While the push behavior may not be a problem for high-capacity queues, the pop behavior can be a problem: if the queue has a high throughput compared to the average time a thread is context switched out, and the average fullness, the queue will quickly appear empty to all consumer threads, even if there are many elements added beyond the in-progress element. This isn't affected by the queue capacity, but simply the application behavior. It means that the consumer side may completely stall when this occurs. In this respect, the queue doesn't look very lock-free at all!

Functional Aspects

Async Thread Termination

On advantage of lock-free structures it they are safe for use by threads that may be asynchronously canceled or may otherwise terminate exceptionally in the critical region. Cancelling a thread at any point leaves the structure is a consistent state.

This is not the case for this queue, as described above.

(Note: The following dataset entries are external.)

variable {F : T3Family} {n K : ℕ}

/-- **`nMax19 U₀ X ≤ ε` IFF `X` SATISFIES THE FOUR BOUNDS OF (19) WITH `ε` NON-STRICTLY** (the `≤` twin of ✓`Prop7TPrint.nMax19_lt_iff`; the
member-wise INTRO rule for a bound `nMax19 U₀ X ≤ M·α`). [cite: Balaban1985Variational, (19) p.281] -/
theorem nMax19_le_iff {ε : ℝ} {U₀ : GaugeField (F.P K) 0 (Matrix.specialUnitaryGroup (Fin 2) ℂ)} {X : PBond (F.P K) 0 → Matrix (Fin 2) (Fin 2) ℂ} :
    nMax19 F n K U₀ X ≤ ε ↔
      (∀ b : PBond (F.P K) 0, ‖X b‖ ≤ ε * eta F n K) ∧
      (∀ (μ ν : Fin (F.P K).d) (x : Site (F.P K) 0), ‖covGradT 1 (bgUnits F K U₀) X μ ν x‖ ≤ ε * eta F n K ^ 2) ∧
      (∀ (μ : Fin (F.P K).d) (x : Site (F.P K) 0), ‖covCodiffCurlT 1 (bgUnits F K U₀) X μ x‖ ≤ ε * eta F n K ^ 3) ∧
      (∀ (ν : Fin (F.P K).d) (x : Site (F.P K) 0), ‖covLapFormT 1 (bgUnits F K U₀) X ν x‖ ≤ ε * eta F n K ^ 3) := by
  have hη : 0 < eta F n K := eta_pos F n K
  have hη2 : 0 < eta F n K ^ 2 := pow_pos hη 2
  have hη3 : 0 < eta F n K ^ 3 := pow_pos hη 3
  simp only [nMax19, max_le_iff, Finset.sup'_le_iff, Finset.mem_univ, forall_const, div_le_iff₀ hη, div_le_iff₀ hη2, div_le_iff₀ hη3,
    Prod.forall, and_assoc]

/-- `0 ≤ nMax19 U₀ X`. [cite: Balaban1985Variational, (19) p.281] -/
theorem nMax19_nonneg (U₀ : GaugeField (F.P K) 0 (Matrix.specialUnitaryGroup (Fin 2) ℂ)) (X : PBond (F.P K) 0 → Matrix (Fin 2) (Fin 2) ℂ) :
    0 ≤ nMax19 F n K U₀ X := by
  obtain ⟨b₀, hb₀⟩ := univ_pbond_nonempty (F.P K) 0
  exact le_max_of_le_left (le_max_of_le_left
    (Finset.le_sup'_of_le _ hb₀ (div_nonneg (norm_nonneg _) (eta_pos F n K).le)))

/-- ELIM, order 0: `‖X(b)‖ ≤ nMax19 U₀ X · η`. [cite: Balaban1985Variational, (19) p.281] -/
theorem norm_le_nMax19_mul_eta (U₀ : GaugeField (F.P K) 0 (Matrix.specialUnitaryGroup (Fin 2) ℂ)) (X : PBond (F.P K) 0 → Matrix (Fin 2) (Fin 2) ℂ)
    (b : PBond (F.P K) 0) : ‖X b‖ ≤ nMax19 F n K U₀ X * eta F n K :=
  (nMax19_le_iff.mp le_rfl).1 b

/-- ELIM, order 1: `‖(∇¹_{U₀}X)_{μν}(x)‖ ≤ nMax19 U₀ X · η²`. [cite: Balaban1985Variational, (19) p.281] -/
theorem norm_covGradT_le_nMax19 (U₀ : GaugeField (F.P K) 0 (Matrix.specialUnitaryGroup (Fin 2) ℂ)) (X : PBond (F.P K) 0 → Matrix (Fin 2) (Fin 2) ℂ)
    (μ ν : Fin (F.P K).d) (x : Site (F.P K) 0) : ‖covGradT 1 (bgUnits F K U₀) X μ ν x‖ ≤ nMax19 F n K U₀ X * eta F n K ^ 2 :=
  (nMax19_le_iff.mp le_rfl).2.1 μ ν x

/-- ELIM, order 2: `‖(D¹*_{U₀}D¹_{U₀}X)_μ(x)‖ ≤ nMax19 U₀ X · η³`. [cite: Balaban1985Variational, (19) p.281] -/
theorem norm_covCodiffCurlT_le_nMax19 (U₀ : GaugeField (F.P K) 0 (Matrix.specialUnitaryGroup (Fin 2) ℂ)) (X : PBond (F.P K) 0 → Matrix (Fin 2) (Fin 2) ℂ)
    (μ : Fin (F.P K).d) (x : Site (F.P K) 0) : ‖covCodiffCurlT 1 (bgUnits F K U₀) X μ x‖ ≤ nMax19 F n K U₀ X * eta F n K ^ 3 :=
  (nMax19_le_iff.mp le_rfl).2.2.1 μ x

/-- ELIM, order 2: `‖(Δ¹_{U₀}X)_ν(x)‖ ≤ nMax19 U₀ X · η³`. [cite: Balaban1985Variational, (19) p.281] -/
theorem norm_covLapFormT_le_nMax19 (U₀ : GaugeField (F.P K) 0 (Matrix.specialUnitaryGroup (Fin 2) ℂ)) (X : PBond (F.P K) 0 → Matrix (Fin 2) (Fin 2) ℂ)
    (ν : Fin (F.P K).d) (x : Site (F.P K) 0) : ‖covLapFormT 1 (bgUnits F K U₀) X ν x‖ ≤ nMax19 F n K U₀ X * eta F n K ^ 3 :=
  (nMax19_le_iff.mp le_rfl).2.2.2 ν x

/-- ★ **TRIANGLE INEQUALITY FOR THE (19)-SIZE**: `nMax19 U₀ (X + Y) ≤ nMax19 U₀ X + nMax19 U₀ Y` (the four families are additive, §1, and the
norm is subadditive). [cite: Balaban1985Variational, (19) p.281, p.299] -/
theorem nMax19_add_le (U₀ : GaugeField (F.P K) 0 (Matrix.specialUnitaryGroup (Fin 2) ℂ)) (X Y : PBond (F.P K) 0 → Matrix (Fin 2) (Fin 2) ℂ) :
    nMax19 F n K U₀ (X + Y) ≤ nMax19 F n K U₀ X + nMax19 F n K U₀ Y := by
  refine nMax19_le_iff.mpr ⟨fun b => ?_, fun μ ν x => ?_, fun μ x => ?_, fun ν x => ?_⟩
  · rw [Pi.add_apply, add_mul]
    exact (norm_add_le _ _).trans (add_le_add (norm_le_nMax19_mul_eta U₀ X b) (norm_le_nMax19_mul_eta U₀ Y b))
  · rw [covGradT_add, add_mul]
    exact (norm_add_le _ _).trans (add_le_add (norm_covGradT_le_nMax19 U₀ X μ ν x) (norm_covGradT_le_nMax19 U₀ Y μ ν x))
  · rw [covCodiffCurlT_add, add_mul]
    exact (norm_add_le _ _).trans (add_le_add (norm_covCodiffCurlT_le_nMax19 U₀ X μ x) (norm_covCodiffCurlT_le_nMax19 U₀ Y μ x))
  · rw [covLapFormT_add, add_mul]
    exact (norm_add_le _ _).trans (add_le_add (norm_covLapFormT_le_nMax19 U₀ X ν x) (norm_covLapFormT_le_nMax19 U₀ Y ν x))

/-- ★ **HOMOGENEITY (upper bound)**: `nMax19 U₀ (c•X) ≤ ‖c‖·nMax19 U₀ X` for complex `c` (e.g. `c = −i`, `c = η`). [cite: Balaban1985Variational, (19) p.281] -/
theorem nMax19_smul_le (U₀ : GaugeField (F.P K) 0 (Matrix.specialUnitaryGroup (Fin 2) ℂ)) (c : ℂ) (X : PBond (F.P K) 0 → Matrix (Fin 2) (Fin 2) ℂ) :
    nMax19 F n K U₀ (c • X) ≤ ‖c‖ * nMax19 F n K U₀ X := by
  refine nMax19_le_iff.mpr ⟨fun b => ?_, fun μ ν x => ?_, fun μ x => ?_, fun ν x => ?_⟩
  · rw [Pi.smul_apply, norm_smul, mul_assoc]
    exact mul_le_mul_of_nonneg_left (norm_le_nMax19_mul_eta U₀ X b) (norm_nonneg c)
  · rw [covGradT_smul_complex, norm_smul, mul_assoc]
    exact mul_le_mul_of_nonneg_left (norm_covGradT_le_nMax19 U₀ X μ ν x) (norm_nonneg c)
  · rw [covCodiffCurlT_smul_complex, norm_smul, mul_assoc]
    exact mul_le_mul_of_nonneg_left (norm_covCodiffCurlT_le_nMax19 U₀ X μ x) (norm_nonneg c)
  · rw [covLapFormT_smul_complex, norm_smul, mul_assoc]
    exact mul_le_mul_of_nonneg_left (norm_covLapFormT_le_nMax19 U₀ X ν x) (norm_nonneg c)

/-- `nMax19 U₀ 0 = 0`. [cite: Balaban1985Variational, (19) p.281] -/
theorem nMax19_zero (U₀ : GaugeField (F.P K) 0 (Matrix.specialUnitaryGroup (Fin 2) ℂ)) :
    nMax19 F n K U₀ (0 : PBond (F.P K) 0 → Matrix (Fin 2) (Fin 2) ℂ) = 0 := by
  refine le_antisymm ?_ (nMax19_nonneg U₀ 0)
  have h := nMax19_smul_le (n := n) U₀ (0 : ℂ) (0 : PBond (F.P K) 0 → Matrix (Fin 2) (Fin 2) ℂ)
  rwa [zero_smul, norm_zero, zero_mul] at h

/-- **HOMOGENEITY (exact) for unit scalars**: `‖c‖ = 1 ⟹ nMax19 U₀ (c•X) = nMax19 U₀ X` (the knit's `X := −i·χ(A′)` has the size of `χ(A′)`).
[cite: Balaban1985Variational, (19) p.281, (112) p.294] -/
theorem nMax19_smul_of_norm_eq_one (U₀ : GaugeField (F.P K) 0 (Matrix.specialUnitaryGroup (Fin 2) ℂ)) {c : ℂ} (hc : ‖c‖ = 1)
    (X : PBond (F.P K) 0 → Matrix (Fin 2) (Fin 2) ℂ) : nMax19 F n K U₀ (c • X) = nMax19 F n K U₀ X := by
  have hc0 : c ≠ 0 := fun h => by rw [h, norm_zero] at hc; exact zero_ne_one hc
  refine le_antisymm (by simpa only [hc, one_mul] using nMax19_smul_le (n := n) U₀ c X) ?_
  have h := nMax19_smul_le (n := n) U₀ c⁻¹ (c • X)
  rwa [smul_smul, inv_mul_cancel₀ hc0, one_smul, norm_inv, hc, inv_one, one_mul] at h

/-- `nMax19 U₀ (−X) = nMax19 U₀ X`. [cite: Balaban1985Variational, (19) p.281] -/
theorem nMax19_neg (U₀ : GaugeField (F.P K) 0 (Matrix.specialUnitaryGroup (Fin 2) ℂ)) (X : PBond (F.P K) 0 → Matrix (Fin 2) (Fin 2) ℂ) :
    nMax19 F n K U₀ (-X) = nMax19 F n K U₀ X := by
  rw [← neg_one_smul ℂ X]
  exact nMax19_smul_of_norm_eq_one U₀ (by rw [norm_neg, norm_one]) X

Queue Access from Interrupt or Signal

A related advantage is that lock-free structures can usually be examined or mutated from an interrupt or signal. This is useful in many cases where an interrupt or signal shares a structure with regular process threads.

This queue mostly supports this use case. Even if the signal or interrupt occurs when another thread is in the critical region, the asynchronous code can still push an element onto the queue (which will only be seen later by consuming threads) and can still pop an element off of the queue.

The behavior isn't as complete as a true lock-free structure: imagine a signal handler with a way to tell the remaining application threads (other than the interrupted one) to quiesce and which then drains all the remaining elements of the queue. With a true lock-free structure, this would allow the signal handler to full drain all the elements, but this queue might fail to do that in the case a thread was interrupted or switched out in the critical region.

¹ In particular, on x86, this will only use an atomic operation for the CAS as the memory model is strong enough to avoid the need for atomics or fencing for the other operations. Recent ARM can do acquire and release fairly efficiently as well.